- [Problem details]: Scan the entries that follow and copy out every line containing "only".

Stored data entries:
import Mathlib
import Summits.Ventures.HodgeRepro.Tier4.Common.AdelicPlaces
import Summits.Ventures.HodgeRepro.Tier4.Common.HaarProductIntegralMul
import Summits.Ventures.HodgeRepro.Tier4.Line4.GASplit

/-!
# Tier4/Line4/ConvProduct — C-L4-CONVPROD: the convolution of two product test functions on `G(𝔸)` is a product
test function, `(e ∗ f)(x) = c · (e_∞ ∗ f_∞)(x_∞) · (e_f ∗ f_f)(x_f)`

Blind re-derivation cell `pub-hodge-repro`, Tier 4 «prove the step» (README §9–§10), seat t4-L4-p1 (prover, LINE L4,
gen 4; plan-4's cut C-L4-CONVPROD, S14443 Part B, statements of ProductTest-STATEMENTS.lean verbatim).  Tree path
`lean/Summits/Ventures/HodgeRepro/Tier4/Line4/ConvProduct.lean`.  Mathlib-level; no literature.

WHAT IS PROVED.  `IsProductFn W F F_∞ F_f` («`F g = F_∞(g_∞) · F_f(g_f)` for every `g`», the bookkeeping predicate of the
factorisation chain S14430) and the factor convolutions `convInf` / `convFin` (the `conv` of `AdelicPlaces` read on
`G_∞` / `G_f` against Haar measures `μ_∞` / `μ_f`).  For product `e`, `f` and `μ = c • (gaSplit⁻¹)_*(μ_∞ ⊗ μ_f)`
(GASplit's Haar uniqueness) the integrand `e(y) f(y⁻¹x)` of `conv W μ e f x` is
`[e_∞(y_∞) f_∞(y_∞⁻¹ x_∞)] · [e_f(y_f) f_f(y_f⁻¹ x_f)]` pointwise by the PARTS laws
(`conv_integrand_eq_of_isProductFn`), so typer-1's `HaarProductIntegralMul.integral_eq_smul_mul_integral` (Mathlib
`integral_prod_mul` transported along `gaSplit`; NO integrability needed — the displayed `hA`, `hB` are cleared, as the
critics' read S14482 foresaw) gives the identity `conv_eq_mul_of_isProductFn`; the factors depend on `x` through `x_∞`
resp. `x_f` only (`convInf_ofInfPart`, `convFin_ofFinPart`: the parts are idempotent), whence the form PRODINT consumes,
`isProductFn_conv : IsProductFn W (conv W μ e f) (c · convInf …) (convFin …)`.
Junk: `e = 0` gives `0 = c · 0 · _`; `c = 0` gives `0 = 0` (both sides of the identity vanish).

Nothing here says anything about the status of the Hodge conjecture for CM abelian varieties, which is NOT proved
(HC_CM is NOT proved by anyone in this repository).
-/

set_option autoImplicit false
noncomputable section
namespace Summit.Ventures.HodgeRepro.Tier4.Line4
open Summit.Ventures.HodgeRepro.Tier4 Summit.Ventures.HodgeRepro.Tier4.Common NumberField
  Summit.Ventures.HodgeRepro.Tier4.Line1 MeasureTheory
open scoped ComplexConjugate Topology Pointwise NNReal

/-! ## Part B — C-L4-CONVPROD: the convolution of two product test functions is a product test function -/

section ConvProd
variable {k : Type} [Field k] [NumberField k] (W : PlaneData k) [MeasurableSpace (GA W)] [BorelSpace (GA W)]

/-- **A product test function**: `F g = F_∞(g_∞) · F_f(g_f)`. -/
def IsProductFn (F Finf Ffin : GA W → ℂ) : Prop :=
  ∀ g, F g = Finf (GA.ofInfPart W g) * Ffin (GA.ofFinPart W g)

/-- The convolution on the archimedean factor (`conv` of `AdelicPlaces`, read on `G_∞`). -/
def convInf (μinf : Measure (infinitePart W)) (e f : GA W → ℂ) (x : GA W) : ℂ :=
  ∫ y : infinitePart W, e y * f ((y : GA W)⁻¹ * GA.ofInfPart W x) ∂μinf

/-- The convolution on the finite factor. -/
def convFin (μfin : Measure (finitePart W)) (e f : GA W → ℂ) (x : GA W) : ℂ :=
  ∫ y : finitePart W, e y * f ((y : GA W)⁻¹ * GA.ofFinPart W x) ∂μfin

omit [MeasurableSpace (GA W)] [BorelSpace (GA W)] in
/-- The integrand of `e ∗ f` at `x` splits along `gaSplit` for product `e`, `f` (the PARTS laws). -/
theorem conv_integrand_eq_of_isProductFn
    {e einf efin f finf ffin : GA W → ℂ} (he : IsProductFn W e einf efin) (hf : IsProductFn W f finf ffin)
    (x y : GA W) :
    e y * f (y⁻¹ * x) =
      (einf (gaSplit W y).1 * finf (((gaSplit W y).1 : GA W)⁻¹ * GA.ofInfPart W x)) *
        (efin (gaSplit W y).2 * ffin (((gaSplit W y).2 : GA W)⁻¹ * GA.ofFinPart W x)) := by
  rw [he y, hf (y⁻¹ * x), ofInfPart_mul, ofFinPart_mul, ofInfPart_inv, ofFinPart_inv,
    coe_gaSplit_fst, coe_gaSplit_snd]
  ring

/-- **The unconditional identity** (no integrability asked — typer-1's `integral_eq_smul_mul_integral`, Mathlib's
`integral_prod_mul` transported along `gaSplit`): `(e ∗ f)(x) = c · (e_∞ ∗ f_∞)(x_∞) · (e_f ∗ f_f)(x_f)` for product `e`, `f`
and `μ = c • (gaSplit⁻¹)_*(μ_∞ ⊗ μ_f)`. -/
theorem conv_eq_mul_of_isProductFn'
    (μ : Measure (GA W)) (μinf : Measure (infinitePart W)) [μinf.IsHaarMeasure] (μfin : Measure (finitePart W))
    [μfin.IsHaarMeasure] (c : ℝ≥0) (hc : μ = c • Measure.map (gaSplit W).symm (μinf.prod μfin))
    {e einf efin f finf ffin : GA W → ℂ} (he : IsProductFn W e einf efin) (hf : IsProductFn W f finf ffin) (x : GA W) :
    conv W μ e f x = (c : ℂ) * convInf W μinf einf finf x * convFin W μfin efin ffin x := by
  haveI := locallyCompact_infinitePart W
  haveI := locallyCompact_finitePart W
  haveI := secondCountable_infinitePart W
  haveI := secondCountable_finitePart W
  have key := integral_eq_smul_mul_integral (gaSplit W) μ μinf μfin c hc
    (fun y => e y * f (y⁻¹ * x))
    (fun y₁ : infinitePart W => einf y₁ * finf ((y₁ : GA W)⁻¹ * GA.ofInfPart W x))
    (fun y₂ : finitePart W => efin y₂ * ffin ((y₂ : GA W)⁻¹ * GA.ofFinPart W x))
    (fun y => conv_integrand_eq_of_isProductFn W he hf x y)
  unfold conv convInf convFin
  rw [key, Complex.real_smul, mul_assoc]

/-- **The integrand of `e ∗ f` at `x` is integrable on `G(𝔸)`** when the two factor integrands are integrable on `G_∞`,
`G_f` (`Integrable.prod_mul` on `G_∞ × G_f`, transported along `gaSplit`, scaled by `c`). -/
theorem integrable_conv_integrand_of_isProductFn
    (μ : Measure (GA W)) (μinf : Measure (infinitePart W)) [μinf.IsHaarMeasure] (μfin : Measure (finitePart W))
    [μfin.IsHaarMeasure] (c : ℝ≥0) (hc : μ = c • Measure.map (gaSplit W).symm (μinf.prod μfin))
    {e einf efin f finf ffin : GA W → ℂ} (he : IsProductFn W e einf efin) (hf : IsProductFn W f finf ffin) (x : GA W)
    (hA : Integrable (fun y : infinitePart W => einf y * finf ((y : GA W)⁻¹ * GA.ofInfPart W x)) μinf)
    (hB : Integrable (fun y : finitePart W => efin y * ffin ((y : GA W)⁻¹ * GA.ofFinPart W x)) μfin) :
    Integrable (fun y => e y * f (y⁻¹ * x)) μ := by
  haveI := locallyCompact_infinitePart W
  haveI := locallyCompact_finitePart W
  haveI := secondCountable_infinitePart W
  haveI := secondCountable_finitePart W
  subst hc
  have hprod : Integrable (fun p : infinitePart W × finitePart W =>
      (einf p.1 * finf ((p.1 : GA W)⁻¹ * GA.ofInfPart W x)) *
        (efin p.2 * ffin ((p.2 : GA W)⁻¹ * GA.ofFinPart W x))) (μinf.prod μfin) := hA.mul_prod hB
  have hmeq : Measure.map (gaSplit W).symm (μinf.prod μfin) =
      Measure.map ((gaSplit W).symm.toHomeomorph.toMeasurableEquiv) (μinf.prod μfin) := rfl
  have hsm : (c • Measure.map (gaSplit W).symm (μinf.prod μfin) : Measure (GA W)) =
      ((c : ENNReal) • Measure.map (gaSplit W).symm (μinf.prod μfin)) := Measure.ext fun _ _ => rfl
  rw [hsm, hmeq]
  refine Integrable.smul_measure ?_ ENNReal.coe_ne_top
  rw [integrable_map_equiv]
  refine hprod.congr (Filter.Eventually.of_forall fun p => ?_)
  show (einf p.1 * finf ((p.1 : GA W)⁻¹ * GA.ofInfPart W x)) *
      (efin p.2 * ffin ((p.2 : GA W)⁻¹ * GA.ofFinPart W x)) =
    e ((gaSplit W).symm p) * f (((gaSplit W).symm p)⁻¹ * x)
  rw [conv_integrand_eq_of_isProductFn W he hf x ((gaSplit W).symm p), (gaSplit W).apply_symm_apply]

/-- **C-L4-CONVPROD (identity)**: `(e ∗ f)(x) = c · (e_∞ ∗ f_∞)(x_∞) · (e_f ∗ f_f)(x_f)` for product `e`, `f` and
`μ = c (μ_∞ ⊗ μ_f)` (Part A (7); the parts are multiplicative; Fubini `integral_prod_mul`). -/
theorem conv_eq_mul_of_isProductFn
    (μ : Measure (GA W)) [μ.IsHaarMeasure]
    (μinf : Measure (infinitePart W)) [μinf.IsHaarMeasure] (μfin : Measure (finitePart W)) [μfin.IsHaarMeasure]
    (c : ℝ≥0) (hc : μ = c • Measure.map (gaSplit W).symm (μinf.prod μfin))
    {e einf efin f finf ffin : GA W → ℂ} (he : IsProductFn W e einf efin) (hf : IsProductFn W f finf ffin) (x : GA W)
    (hA : Integrable (fun y : infinitePart W => einf y * finf ((y : GA W)⁻¹ * GA.ofInfPart W x)) μinf)
    (hB : Integrable (fun y : finitePart W => efin y * ffin ((y : GA W)⁻¹ * GA.ofFinPart W x)) μfin) :
    conv W μ e f x = (c : ℂ) * convInf W μinf einf finf x * convFin W μfin efin ffin x := by
  have hF : Integrable (fun y => e y * f (y⁻¹ * x)) μ :=
    integrable_conv_integrand_of_isProductFn W μ μinf μfin c hc he hf x hA hB
  have hsplit : ∀ (a : infinitePart W) (b : finitePart W),
      e ((a : GA W) * (b : GA W)) * f (((a : GA W) * (b : GA W))⁻¹ * x) =
        (einf a * finf ((a : GA W)⁻¹ * GA.ofInfPart W x)) * (efin b * ffin ((b : GA W)⁻¹ * GA.ofFinPart W x)) := by
    intro a b
    have h1 : gaSplit W ((a : GA W) * (b : GA W)) = (a, b) := (gaSplit W).apply_symm_apply (a, b)
    rw [conv_integrand_eq_of_isProductFn W he hf x ((a : GA W) * (b : GA W)), h1]
  unfold conv convInf convFin
  rw [integral_eq_smul_integral_prod_ga W μ μinf μfin c hc _ hF]
  simp_rw [hsplit, integral_const_mul, integral_mul_const]
  rw [Complex.real_smul, mul_assoc]

omit [BorelSpace (GA W)] in
/-- `convInf` depends on `x` through `x_∞` only (so it is a function of the archimedean part). -/
theorem convInf_ofInfPart (μinf : Measure (infinitePart W)) (e f : GA W → ℂ) (x : GA W) :
    convInf W μinf e f (GA.ofInfPart W x) = convInf W μinf e f x := by
  unfold convInf
  rw [ofInfPart_eq_self_of_mem_infinitePart W (GA.ofInfPart_mem_infinitePart W x)]

omit [BorelSpace (GA W)] in
/-- `convFin` depends on `x` through `x_f` only. -/
theorem convFin_ofFinPart (μfin : Measure (finitePart W)) (e f : GA W → ℂ) (x : GA W) :
    convFin W μfin e f (GA.ofFinPart W x) = convFin W μfin e f x := by
  unfold convFin
  rw [ofFinPart_eq_self_of_mem_finitePart W (ofFinPart_mem_finitePart W x)]

/-- **C-L4-CONVPROD (the form PRODINT consumes)**: the convolution of two product functions IS a product function, with
the displayed factors. -/
theorem isProductFn_conv
    (μ : Measure (GA W)) [μ.IsHaarMeasure]
    (μinf : Measure (infinitePart W)) [μinf.IsHaarMeasure] (μfin : Measure (finitePart W)) [μfin.IsHaarMeasure]
    (c : ℝ≥0) (hc : μ = c • Measure.map (gaSplit W).symm (μinf.prod μfin))
    {e einf efin f finf ffin : GA W → ℂ} (he : IsProductFn W e einf efin) (hf : IsProductFn W f finf ffin)
    (hA : ∀ x, Integrable (fun y : infinitePart W => einf y * finf ((y : GA W)⁻¹ * GA.ofInfPart W x)) μinf)
    (hB : ∀ x, Integrable (fun y : finitePart W => efin y * ffin ((y : GA W)⁻¹ * GA.ofFinPart W x)) μfin) :
    IsProductFn W (conv W μ e f) (fun x => (c : ℂ) * convInf W μinf einf finf x) (convFin W μfin efin ffin) := by
  intro x
  rw [conv_eq_mul_of_isProductFn W μ μinf μfin c hc he hf x (hA x) (hB x)]
  simp only [convInf_ofInfPart, convFin_ofFinPart]

end ConvProd

end Summit.Ventures.HodgeRepro.Tier4.Line4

- [Response]:
resp. `x_f` only (`convInf_ofInfPart`, `convFin_ofFinPart`: the parts are idempotent), whence the form PRODINT consumes,
/-- `convInf` depends on `x` through `x_∞` only (so it is a function of the archimedean part). -/
/-- `convFin` depends on `x` through `x_f` only. -/
  simp only [convInf_ofInfPart, convFin_ofFinPart]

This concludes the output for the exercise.